I'm running a macro that loops over a list of URLs. On each page, it executes a small snippet of JavaScript to grab a couple pieces of data, then moves on to the next url. I have thousands of urls to check, but the macro sometimes hangs after a while, so I've been running it in smaller chunks of several hundred at a time. When it hangs, it does so just before the JavaScript has had a chance to execute on the current page.
The error I get is first these 3 messages:
Launch Task /bin/sh -c /usr/bin/osascript '/var/folders/wv/4xzw109n2gvdfknthc1xf6m80000gn/T/Keyboard-Maestro-Script-4239E526-C9EE-47DD-8048-53C29E7DE3E7' failed with exception Failed to set posix_spawn_file_actions for fd -1 at index 0 with errno 9
Task failed with status -1
Launch Task /Applications/Keyboard Maestro.app/Contents/MacOS/Keyboard Maestro Engine.app/Contents/MacOS/CompileAppleScript nothing failed with exception Failed to set posix_spawn_file_actions for fd -1 at index 0 with errno 9
After that, I get this one over and over again until I cancel the macro:
My guess would be the system is running out of some resource related to launching osascript, maybe file descriptors, maybe something else.
How many lines are there in this list? You may need to add a periodic large pause to allow the system to “catch its breath” and clear out the cache of resources.
Got it, thanks, Peter! It's able to complete without issue in the low hundreds of urls, but if I initially select around 500 or more, it eventually chokes.

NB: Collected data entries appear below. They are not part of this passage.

import Mathlib

/-!
# SoloInformedReducibilityGenerators — the commutative algebra of G3 (solo-Langlands-informed, Part II §7.8)

In a generalised matrix algebra `E = (A B; C A)` over a local ring `R` the REDUCIBILITY IDEAL is
`J = image (m : B ⊗ C → R)` (Bellaïche–Chenevier; Wake–Wang-Erickson, arXiv:1707.01896 §2).
Proposition G3 of Part II §7.8 of the solo-informed programme says: if the residual multiplicities
are `dim_k B/𝔪B = r` and `dim_k C/𝔪C = s`, then `J` needs at most `rs` generators; in the RANK-ONE
regime `r = s = 1` (all ten fully open pairs of Conjecture N♯ below `|d_F| = 5000`) `J` is PRINCIPAL —
the step of Wake–Wang-Erickson, Duke Math. J. 169, Thm 6.1.2, transported to level one over
`Spec O_F`.  This file is the kernel-checked algebra behind that step:

* `soloInformed_range_eq_span_of_span_eq_top`: over any commutative ring, if `f`, `g` span `B`, `C`
  then the image of ANY linear `m : B ⊗ C → P` is spanned by the `m (f i ⊗ g j)`;
* `soloInformed_range_eq_span_of_residue_bases`: over a LOCAL ring, bases of `k ⊗ B`, `k ⊗ C`
  (residue field `k`) lift (Nakayama, `IsLocalRing.span_eq_top_of_tmul_eq_basis`) and the image of
  `m` is spanned by a family indexed by the product of the two index types;
* `soloInformed_reducibilityIdeal_isPrincipal`: if `dim_k (k ⊗ B) = dim_k (k ⊗ C) = 1` the image
  of `m` is a principal submodule.

The identification of `(B, C, m)` with the level-one flat pseudodeformation GMA of `𝟙 ⊕ ω` is not
formalised (see `paper/EtaleDirection.md` §7.8, CLAIMS c71).
-/

namespace Summit.Langlands.Langlands.Theorems

open Module TensorProduct

variable {R : Type*} [CommRing R] {B C P : Type*} [AddCommGroup B] [Module R B]
  [AddCommGroup C] [Module R C] [AddCommGroup P] [Module R P]

/-- If `f` spans `B` and `g` spans `C`, the image of a linear map `m : B ⊗ C → P` is spanned by the
values `m (f i ⊗ g j)`. -/
theorem soloInformed_range_eq_span_of_span_eq_top {ι κ : Type*} (f : ι → B) (g : κ → C)
    (hf : Submodule.span R (Set.range f) = ⊤) (hg : Submodule.span R (Set.range g) = ⊤)
    (m : B ⊗[R] C →ₗ[R] P) :
    LinearMap.range m =
      Submodule.span R (Set.range fun p : ι × κ => m (f p.1 ⊗ₜ[R] g p.2)) := by
  classical
  have hF : Function.Surjective (Finsupp.linearCombination R f) := by
    rw [← LinearMap.range_eq_top, Finsupp.range_linearCombination, hf]
  have hG : Function.Surjective (Finsupp.linearCombination R g) := by
    rw [← LinearMap.range_eq_top, Finsupp.range_linearCombination, hg]
  have hFG : Function.Surjective
      (TensorProduct.map (Finsupp.linearCombination R f) (Finsupp.linearCombination R g)) :=
    TensorProduct.map_surjective hF hG
  set T : (ι × κ →₀ R) →ₗ[R] B ⊗[R] C :=
    (TensorProduct.map (Finsupp.linearCombination R f) (Finsupp.linearCombination R g)) ∘ₗ
      (finsuppTensorFinsupp' R ι κ).symm.toLinearMap with hTdef
  have hT : Function.Surjective T := hFG.comp (finsuppTensorFinsupp' R ι κ).symm.surjective
  have h1 : LinearMap.range m = LinearMap.range (m ∘ₗ T) := by
    rw [LinearMap.range_comp_of_range_eq_top _ (LinearMap.range_eq_top.2 hT)]
  have h2 : m ∘ₗ T = Finsupp.linearCombination R (fun p : ι × κ => m (f p.1 ⊗ₜ[R] g p.2)) := by
    apply Finsupp.lhom_ext'
    intro p
    apply LinearMap.ext_ring
    simp only [LinearMap.coe_comp, Function.comp_apply, Finsupp.lsingle_apply,
      Finsupp.linearCombination_single, one_smul, hTdef, LinearEquiv.coe_coe,
      finsuppTensorFinsupp'_symm_single_eq_single_one_tmul, TensorProduct.map_tmul]
  rw [h1, h2, Finsupp.range_linearCombination]

variable [IsLocalRing R]

local notation "k" => IsLocalRing.ResidueField R

/-- **Nakayama form (G3).** Over a local ring `R` with residue field `k`, if `k ⊗ B` and `k ⊗ C`
have bases indexed by `ι`, `κ`, then the image of any linear `m : B ⊗ C → P` is spanned by a family
indexed by `ι × κ` (so it needs at most `#ι · #κ` generators). -/
theorem soloInformed_range_eq_span_of_residue_bases [Module.Finite R B] [Module.Finite R C]
    {ι κ : Type*} (b : Basis ι k (k ⊗[R] B)) (c : Basis κ k (k ⊗[R] C))
    (m : B ⊗[R] C →ₗ[R] P) :
    ∃ v : ι × κ → P, (∀ p, v p ∈ LinearMap.range m) ∧
      LinearMap.range m = Submodule.span R (Set.range v) := by
  -- lift the residue bases (the map `x ↦ 1 ⊗ x` is onto `k ⊗ _` because `R → k` is onto)
  have hsB : Function.Surjective (TensorProduct.mk R (k) B 1) :=
    TensorProduct.mk_surjective _ _ _ IsLocalRing.residue_surjective
  have hsC : Function.Surjective (TensorProduct.mk R (k) C 1) :=
    TensorProduct.mk_surjective _ _ _ IsLocalRing.residue_surjective
  choose f hf using fun i => hsB (b i)
  choose g hg using fun j => hsC (c j)
  have hfspan : Submodule.span R (Set.range f) = ⊤ :=
    IsLocalRing.span_eq_top_of_tmul_eq_basis f b hf
  have hgspan : Submodule.span R (Set.range g) = ⊤ :=
    IsLocalRing.span_eq_top_of_tmul_eq_basis g c hg
  refine ⟨fun p => m (f p.1 ⊗ₜ[R] g p.2), fun p => LinearMap.mem_range_self m _, ?_⟩
  exact soloInformed_range_eq_span_of_span_eq_top f g hfspan hgspan m

/-- **Rank-one regime: the reducibility ideal is principal.** If `dim_k (k ⊗ B) = dim_k (k ⊗ C) = 1`
then the image of `m : B ⊗ C → P` is a principal submodule (for `P = R`: a principal ideal). -/
theorem soloInformed_reducibilityIdeal_isPrincipal [Module.Finite R B] [Module.Finite R C]
    (hB : finrank k (k ⊗[R] B) = 1) (hC : finrank k (k ⊗[R] C) = 1)
    (m : B ⊗[R] C →ₗ[R] P) : (LinearMap.range m).IsPrincipal := by
  obtain ⟨v, -, hv⟩ := soloInformed_range_eq_span_of_residue_bases
    (Module.finBasisOfFinrankEq k (k ⊗[R] B) hB) (Module.finBasisOfFinrankEq k (k ⊗[R] C) hC) m
  refine ⟨⟨v (0, 0), ?_⟩⟩
  rw [hv]
  congr 1
  ext x
  constructor
  · rintro ⟨⟨i, j⟩, rfl⟩
    fin_cases i; fin_cases j
    exact Set.mem_singleton _
  · intro hx
    rw [Set.mem_singleton_iff] at hx
    subst hx
    exact ⟨(0, 0), rfl⟩

end Summit.Langlands.Langlands.Theorems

What is the advantage of running the JavaScript in an anonymous function? The script is very simple:
let label = document.getElementsByClassName('factlist__text')[2].innerText;
let date = document.getElementsByClassName('factlist__text')[3].innerText;
let labelDate = `${label}\t${date}`;
labelDate;
My JavaScript.fu is pretty white belt, but from what I understand you can pollute the name space in a webpage when setting variables over and over using Apple Events driven JavaScript.
What happens when you run this instead of the bare code:
(() => {
let label = document.getElementsByClassName('factlist__text')[2].innerText;
let date = document.getElementsByClassName('factlist__text')[3].innerText;
let labelDate = `${label}\t${date}`;
return labelDate;
})();
Unfortunately neither running the urls from a file nor using the immediately invoked function expression seemed to make a difference.
The main thing I noticed was that previously, if I tried to throw too many urls into the clipboard, the macro would refuse to run at all. However, it seems I can have however many lines in a file as I want (even if the macro can't finish running all of them).
I tried adding a 30 second, 60 second, 2 minute, and 6 minute break after 50 loops, as well as a few different length pauses after 100 loops, but it doesn't seem to help.
I also tried "unloading" the container variable periodically to see if that building up was causing issues. To do that, after 50 or 100 loops, I'd close the tab that was iterating through the urls to paste what it found thus far in the Sheet, then set that variable to an empty string to reset it. Then I'd reopen the tab, continue on, and return to the Sheet later with a new batch. This didn't seem to help either.
I also tried running the urls one at a time. So, copy a single url into the clipboard, open it in a tab to get the data, come back and enter the data into the sheet, then get the url from the next row. This also eventually hung up.
Thanks for the additional suggestions. I did notice that when I had the counter running, during a hang, the counter kept going up even though the loop wasn't visibly running – that is, it stopped navigating to the next url in the list, but it would still wait the minimum amount of time for Chrome to load, add a blank line to my data container variable, and then increment the counter.
I've never done cURL before, but I'm up for learning how if you think that might be a better approach. I have tried KM's "Get URL" action, but that doesn't work because the page source only shows certain info when the page actually loads in the browser.
I'm on 10.13.6 High Sierra.
Edit: Just tried to curl the page in question and I get the state of the page before any runtime code has had a chance to execute, which doesn't help.